Use momentum. Without it, training plateaus at error ~0.4–0.5 within hundreds of iterations and never converges. With μ = 0.9 it usually converges within thousands.
Initialize wide. The range [−2, +2] places neurons in active regions of the sigmoid; [−0.5, +0.5] often leaves them all saturated near 0.5 from the start.
Online (per-example) updates are used here for visual feedback. Batch updates would be smoother but less educational.
Reset velocity on restart. Stale momentum from a previous training session can push the network off in a bad direction.
Convergence indicators: error drops below 0.1 and all 4 decision outputs become correct. If you see neither after a thousand iterations, hit Randomize and try again — the starting point matters.

Limitations

Fixed 2-2-1 architecture; no way to add neurons or layers in this simulator. See MLP II and MLP III for wider/deeper variants.

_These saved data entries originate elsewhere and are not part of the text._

import Literature.AnabelianGeometry.AbsoluteAnabelian.MLFGaloisTFGProofs
import Literature.AnabelianGeometry.AbsoluteAnabelian.NFGaloisTFGNormalProofs
import Literature.AnabelianGeometry.AbsoluteAnabelian.AbsTopIThm26iiStarProofs
import Literature.AnabelianGeometry.AbsoluteAnabelian.AbsTopIThm26iiProSigmaProofs
import Literature.AnabelianGeometry.AbsoluteAnabelian.AbsTopIThm26viProofs
import Literature.AnabelianGeometry.AbsoluteAnabelian.AbsTopIThm26ivThm214Proofs
import Literature.AnabelianGeometry.AbsoluteAnabelian.MLFGaloisElasticProofs
import Literature.AnabelianGeometry.AbsoluteAnabelian.GaloisSubextensionProofs
import HarnessLib

/-!
# [AbsTopI] Thm 2.6 (ii), (vi) and Thm 2.14 (i): the named inputs on `G` re-keyed to landed theorems

S. Mochizuki, *Topics in Absolute Anabelian Geometry I: Generalities* (2012) [AbsTopI], Thm 2.6
(ii) (`k` an MLF) and (vi) (`k` an NF), manuscript pp. 21–22 (lit key `paper:url-11ac98ba15fc`),
proof p. 23:

  "To verify assertion (ii), let us first observe that the topological finite generation of `Π`
   follows from that of `Δ` [cf. Proposition 2.2], together with that of `G` [cf. [NSW], Theorem
   7.5.10]."  (ll. 11–13)
  "In a similar vein, assertion (vi) follows immediately from the fact that `T_l(A)/G = 0` [...],
   together with the fact that `G` is very elastic [cf. Theorem 1.7, (iii)]."  (ll. 7–10)

The kernel closers of abc-iut-L4-t4's typed predicates `FundamentalExtension.Thm26ii B S`
(`thm26ii_of_starCondition`, case `Σ ⊇ Primes`; `thm26ii_of_starCondition_of_isProSet`, general
`Σ`) and `FundamentalExtension.Thm26vi` (`thm26vi_of_tfgNormalSubgroup_trivial`) carry the two
inputs ON `G` as bare hypotheses: «`G` is topologically finitely generated»
(`hG : IsTopologicallyFinitelyGenerated E.gal`, GAP-LEDGER G-L4t4-2) and [AbsAnab] Thm 1.1.2
(`h112 : galoisNF_tfgNormalSubgroup_trivial`, FACT-LIST F-0031 — the content of "`G` is very
elastic" that (vi) uses).  Both are now THEOREMS of the tree:

* abc-iut-L4-d1's `isTopologicallyFinitelyGenerated_absoluteGaloisGroup_padic_of_localEPC`
  (`MLFGaloisTFGProofs.lean`, Gaschütz route): `Gal(K̄/K)` is topologically finitely generated for
  every finite `K/ℚ_p`, GIVEN Tate's local Euler–Poincaré characteristic
  `localEulerPoincareCharacteristic F` for all non-archimedean local fields `F` of characteristic `0`
  (the tree's named fact; it HAS a kernel proof, `localEulerPoincareCharacteristic_holds`, filed
  Summits-side and therefore not importable under `Literature/`);
* abc-iut-L4-d2's `galoisNF_tfgNormalSubgroup_trivial_holds` (`NFGaloisTFGNormalProofs.lean`):
  [AbsAnab] Thm 1.1.2, unconditionally;
* and, for the group part of Thm 2.14 (i) (`Thm214GroupPart`, whose closer
  `MLFBase.thm214GroupPart_of_isElastic_gal` of abc-iut-w5-d206 carries «`Gᵢ` elastic», [AbsTopI]
  Thm 1.7 (ii), as `hG₁ hG₂ : IsElastic _`): abc-iut-w5-d206/L4-t15's `MLFBase.isElastic_gal`
  (`MLFGaloisElasticProofs.lean`): `G_k` is elastic for every finite `k/ℚ_p`, unconditionally.

This proof-only file (no definitions, no new named facts) performs the consumer-side re-keying
(abc-iut-L4-lead RULING #3x (c)):

* `MLFBase.isTopologicallyFinitelyGenerated_gal_of_localEPC` — along the base datum
  `B.galIso : G ≃ₜ* G_K` of an MLF base, `G` is topologically finitely generated GIVEN `hEP`;
* `MLFBase.isTopologicallyFinitelyGenerated_arith_of_localEPC` — the FIRST CLAUSE of Thm 2.6 (ii),
  «`Π` is topologically finitely generated», GIVEN Prop 2.2 (`E.GeomTFG`) and `hEP`: exactly the
  printed deduction quoted above;
* `thm26ii_of_starCondition_of_localEPC`, `thm26ii_of_starCondition_of_isProSet_of_localEPC` — the
  two (ii)-closers with `hG` replaced by `hEP`;
* `NFBase.thm26vi_of_invariantCharacters_trivial` — the (vi)-closer with `h112` DISCHARGED;
* `MLFBase.thm214GroupPart`, `MLFBase.exists_continuousMulEquiv_gal` — Thm 2.14 (i), group part,
  in the `Σᵢ ≠ Primes` regime, with the elasticity inputs DISCHARGED (via `MLFBase.preservesGeom`).

After this file, for every abstract extension `1 → Δ → Π → G → 1` with the stated base data, the
typed Thm 2.6 (ii) rests on: Prop 2.2 (`GeomTFG`), `Δ` pro-`Σ` (general-`Σ` form), the splitting
over an open subgroup of `G` and condition (∗) of [AbsAnab] Lemma 1.1.4 (ii) (F-0011, F-0012), and
Tate's local Euler–Poincaré characteristic — all NAMED; the typed Thm 2.6 (vi) rests on Prop 2.2 and
the group-theoretic content of «`T_l(A)/G = 0`» (GAP-LEDGER G-L4t4-1) only; the typed Thm 2.14 (i)
group part (regime `Σᵢ ≠ Primes`) rests on Prop 2.2 and «`Δᵢ` pro-`Σᵢ`» only.  HONEST FRAMING:
[AbsTopI] and [AbsAnab] are refereed, undisputed papers; the geometric inputs remain hypotheses
(they are what the campaign's `π₁` construction must supply); nothing here bears on [IUTchIII]
Cor. 3.12 or asserts anything about abc.
-/

noncomputable section

open Field Topology

namespace Literature.AnabelianGeometry.AbsoluteAnabelian

open Literature.NumberTheory.GaloisRepresentations

namespace FundamentalExtension

variable {E : FundamentalExtension.{0}}

/-! ### Thm 2.6 (ii): «`G` topologically finitely generated» from Tate's Euler–Poincaré characteristic -/

/-- **[AbsTopI] Thm 2.6 (ii) input «[NSW], Theorem 7.5.10» at an MLF base**, GIVEN Tate's local
Euler–Poincaré characteristic: for every extension `1 → Δ → Π → G → 1` with MLF base data `B`
(`G ≅ G_K`, `K/ℚ_p` finite), `G` is topologically finitely generated — abc-iut-L4-d1's
`ℚ_p`-binder theorem transported along `B.galIso`.
[cite: MochizukiAbsTopI2012, Thm 2.6 (ii) proof p.23] [cite: NeukirchSchmidtWingberg2008, Thm. 7.5.10] -/
theorem MLFBase.isTopologicallyFinitelyGenerated_gal_of_localEPC (B : E.MLFBase)
    (hEP : ∀ (F : Type) [Field F] [ValuativeRel F] [TopologicalSpace F]
      [IsNonarchimedeanLocalField F] [CharZero F], localEulerPoincareCharacteristic F) :
    IsTopologicallyFinitelyGenerated E.gal :=
  letI := B.instPrime; letI := B.instField; letI := B.instAlgebra; letI := B.instFinite
  (isTopologicallyFinitelyGenerated_absoluteGaloisGroup_padic_of_localEPC hEP B.p B.K)
    |>.of_continuousMulEquiv B.galIso.symm

/-- **[AbsTopI] Thm 2.6 (ii), first clause «`Π` is topologically finitely generated»**, the printed
deduction (proof p. 23: "the topological finite generation of `Π` follows from that of `Δ`
[cf. Proposition 2.2], together with that of `G` [cf. [NSW], Theorem 7.5.10]") kernel-checked for
every extension with MLF base data, GIVEN Prop 2.2 (`E.GeomTFG`) and Tate's local Euler–Poincaré
characteristic. [cite: MochizukiAbsTopI2012, Thm 2.6 (ii) p.21] -/
theorem MLFBase.isTopologicallyFinitelyGenerated_arith_of_localEPC (B : E.MLFBase)
    (hΔ : E.GeomTFG)
    (hEP : ∀ (F : Type) [Field F] [ValuativeRel F] [TopologicalSpace F]
      [IsNonarchimedeanLocalField F] [CharZero F], localEulerPoincareCharacteristic F) :
    IsTopologicallyFinitelyGenerated E.arith :=
  IsTopologicallyFinitelyGenerated.of_extension E.aug E.aug_surjective hΔ
    (B.isTopologicallyFinitelyGenerated_gal_of_localEPC hEP)

/-- **[AbsTopI] Thm 2.6 (ii) AS TYPED, case `Σ ⊇ Primes`**, for every extension with MLF base data,
GIVEN (a) Prop 2.2 `E.GeomTFG`, (b) Tate's local Euler–Poincaré characteristic (replacing the bare
hypothesis «`G` topologically finitely generated» of `thm26ii_of_starCondition`), (c) a splitting
over an open subgroup of `G`, (d) condition (∗) of [AbsAnab] Lemma 1.1.4 (ii).
[cite: MochizukiAbsTopI2012, Thm 2.6 (ii) p.21] -/
theorem thm26ii_of_starCondition_of_localEPC (B : E.MLFBase) (S : Set ℕ)
    (hS : ∀ l : ℕ, l.Prime → l ∈ S) (hΔ : E.GeomTFG)
    (hEP : ∀ (F : Type) [Field F] [ValuativeRel F] [TopologicalSpace F]
      [IsNonarchimedeanLocalField F] [CharZero F], localEulerPoincareCharacteristic F)
    (hs : E.SplitsOverOpenSubgroup) (hstar : E.StarCondition) : E.Thm26ii B S :=
  thm26ii_of_starCondition B S hS hΔ (B.isTopologicallyFinitelyGenerated_gal_of_localEPC hEP)
    hs hstar

/-- **[AbsTopI] Thm 2.6 (ii) AS TYPED, general `Σ`**, for every extension with MLF base data, GIVEN
(a) Prop 2.2 `E.GeomTFG`, (b) Tate's local Euler–Poincaré characteristic (replacing the bare
hypothesis «`G` topologically finitely generated» of `thm26ii_of_starCondition_of_isProSet`),
(c) `Δ` pro-`Σ`, (d) a splitting over an open subgroup of `G`, (e) condition (∗) of [AbsAnab] Lemma
1.1.4 (ii).  HONEST SCOPE as in the sibling: for `Σ ≠ Primes`, (c) + (e) force the `Ẑ`-rank of (∗)
to vanish. [cite: MochizukiAbsTopI2012, Thm 2.6 (ii) p.21] -/
theorem thm26ii_of_starCondition_of_isProSet_of_localEPC (B : E.MLFBase) (S : Set ℕ)
    (hΔ : E.GeomTFG)
    (hEP : ∀ (F : Type) [Field F] [ValuativeRel F] [TopologicalSpace F]
      [IsNonarchimedeanLocalField F] [CharZero F], localEulerPoincareCharacteristic F)
    (hpro : IsProSet E.geom S) (hs : E.SplitsOverOpenSubgroup) (hstar : E.StarCondition) :
    E.Thm26ii B S :=
  thm26ii_of_starCondition_of_isProSet B S hΔ (B.isTopologicallyFinitelyGenerated_gal_of_localEPC hEP)
    hpro hs hstar

/-! ### Thm 2.6 (vi): [AbsAnab] Thm 1.1.2 discharged -/

/-- **[AbsTopI] Thm 2.6 (vi) AS TYPED**, for EVERY extension `1 → Δ → Π → G → 1` of profinite groups
with `G ≅ G_F`, `F` a number field, GIVEN only (a) Prop 2.2 (`E.GeomTFG`) and (b) the group-theoretic
content of «`T_l(A)/G = 0`» (every `Π`-invariant continuous character `Δ → ℤ_l` is trivial,
GAP-LEDGER G-L4t4-1); the third printed input, [AbsAnab] Thm 1.1.2 («`G` is very elastic»), is
supplied by the landed theorem `galoisNF_tfgNormalSubgroup_trivial_holds`.
[cite: MochizukiAbsTopI2012, Thm 2.6 (vi) p.22] [cite: MochizukiAbsAnab2004, Thm 1.1.2 p.6] -/
theorem NFBase.thm26vi_of_invariantCharacters_trivial (B : E.NFBase) (hΔ : E.GeomTFG)
    (hT : ∀ (l : ℕ) [Fact l.Prime] (ψ : E.geom →ₜ* Multiplicative ℤ_[l]),
      (∀ (g : E.arith) (d d' : E.geom), (d' : E.arith) = g * d * g⁻¹ → ψ d' = ψ d) →
        ∀ d, ψ d = 1) :
    E.Thm26vi :=
  E.thm26vi_of_tfgNormalSubgroup_trivial B hΔ galoisNF_tfgNormalSubgroup_trivial_holds hT

/-! ### Thm 2.14 (i), group part: [AbsTopI] Thm 1.7 (ii) («`G_k` elastic») discharged -/

variable {F : FundamentalExtension.{0}}

/-- **[AbsTopI] Thm 2.14 (i), group-theoretic part, regime `Σᵢ ≠ Primes`** (typed predicate
`Thm214GroupPart B₁ B₂ φ`: "`p₁ = p₂`", `φ(Δ₁) = Δ₂`, equal minimal almost-pro sets), for two
extensions with MLF base data, GIVEN only Prop 2.2 on both sides (`GeomTFG`) and the construction
data «`Δᵢ` pro-`Σᵢ`» with `Σᵢ ⊊ Primes`: EVERY isomorphism of profinite groups `φ : Π₁ ⥲ Π₂`
satisfies it.  abc-iut-w5-d206's `MLFBase.thm214GroupPart_of_isElastic_gal` with its two
elasticity inputs ([AbsTopI] Thm 1.7 (ii)) supplied by the landed `MLFBase.isElastic_gal`.
[cite: MochizukiAbsTopI2012, Thm 2.14 (i) p.33] -/
theorem MLFBase.thm214GroupPart (B₁ : E.MLFBase) (B₂ : F.MLFBase) (hΔ₁ : E.GeomTFG)
    (hΔ₂ : F.GeomTFG) {S T : Set ℕ} (hS : S ⊆ {q | q.Prime}) (hS' : S ≠ {q | q.Prime})
    (hES : IsProSet E.geom S) (hT : T ⊆ {q | q.Prime}) (hT' : T ≠ {q | q.Prime})
    (hFT : IsProSet F.geom T) (φ : E.arith ≃ₜ* F.arith) : Thm214GroupPart B₁ B₂ φ :=
  (MLFBase.preservesGeom B₁ B₂ hΔ₁ hΔ₂ hS hS' hES hT hT' hFT φ).thm214GroupPart B₁ B₂

/-- Under the same inputs (Prop 2.2 and «`Δᵢ` pro-`Σᵢ`», `Σᵢ ⊊ Primes`; elasticity discharged): the
bicontinuous isomorphism `G₁ ⥲ G₂` induced by `φ`, compatible with the augmentations ("`φ` induces
isomorphisms `Δ₁ ⥲ Δ₂`, `G₁ ⥲ G₂`"). [cite: MochizukiAbsTopI2012, Thm 2.14 (i) p.33] -/
theorem MLFBase.exists_continuousMulEquiv_gal (B₁ : E.MLFBase) (B₂ : F.MLFBase)
    (hΔ₁ : E.GeomTFG) (hΔ₂ : F.GeomTFG) {S T : Set ℕ} (hS : S ⊆ {q | q.Prime})
    (hS' : S ≠ {q | q.Prime}) (hES : IsProSet E.geom S) (hT : T ⊆ {q | q.Prime})
    (hT' : T ≠ {q | q.Prime}) (hFT : IsProSet F.geom T) (φ : E.arith ≃ₜ* F.arith) :
    ∃ β : E.gal ≃ₜ* F.gal, ∀ x : E.arith, β (E.aug x) = F.aug (φ x) :=
  (MLFBase.preservesGeom B₁ B₂ hΔ₁ hΔ₂ hS hS' hES hT hT' hFT φ).exists_continuousMulEquiv_gal

end FundamentalExtension

end Literature.AnabelianGeometry.AbsoluteAnabelian

end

Truth-table problems only (4 input combinations). No continuous data, no real-world classification.
Online stochastic updates only, no mini-batch.
Pure backpropagation with momentum — no adaptive optimizers (Adam, RMSprop) or regularization.
Convergence is not guaranteed. Even with momentum + wide init, XOR at this minimum architecture occasionally fails to converge from unlucky starting weights. Use Randomize if so.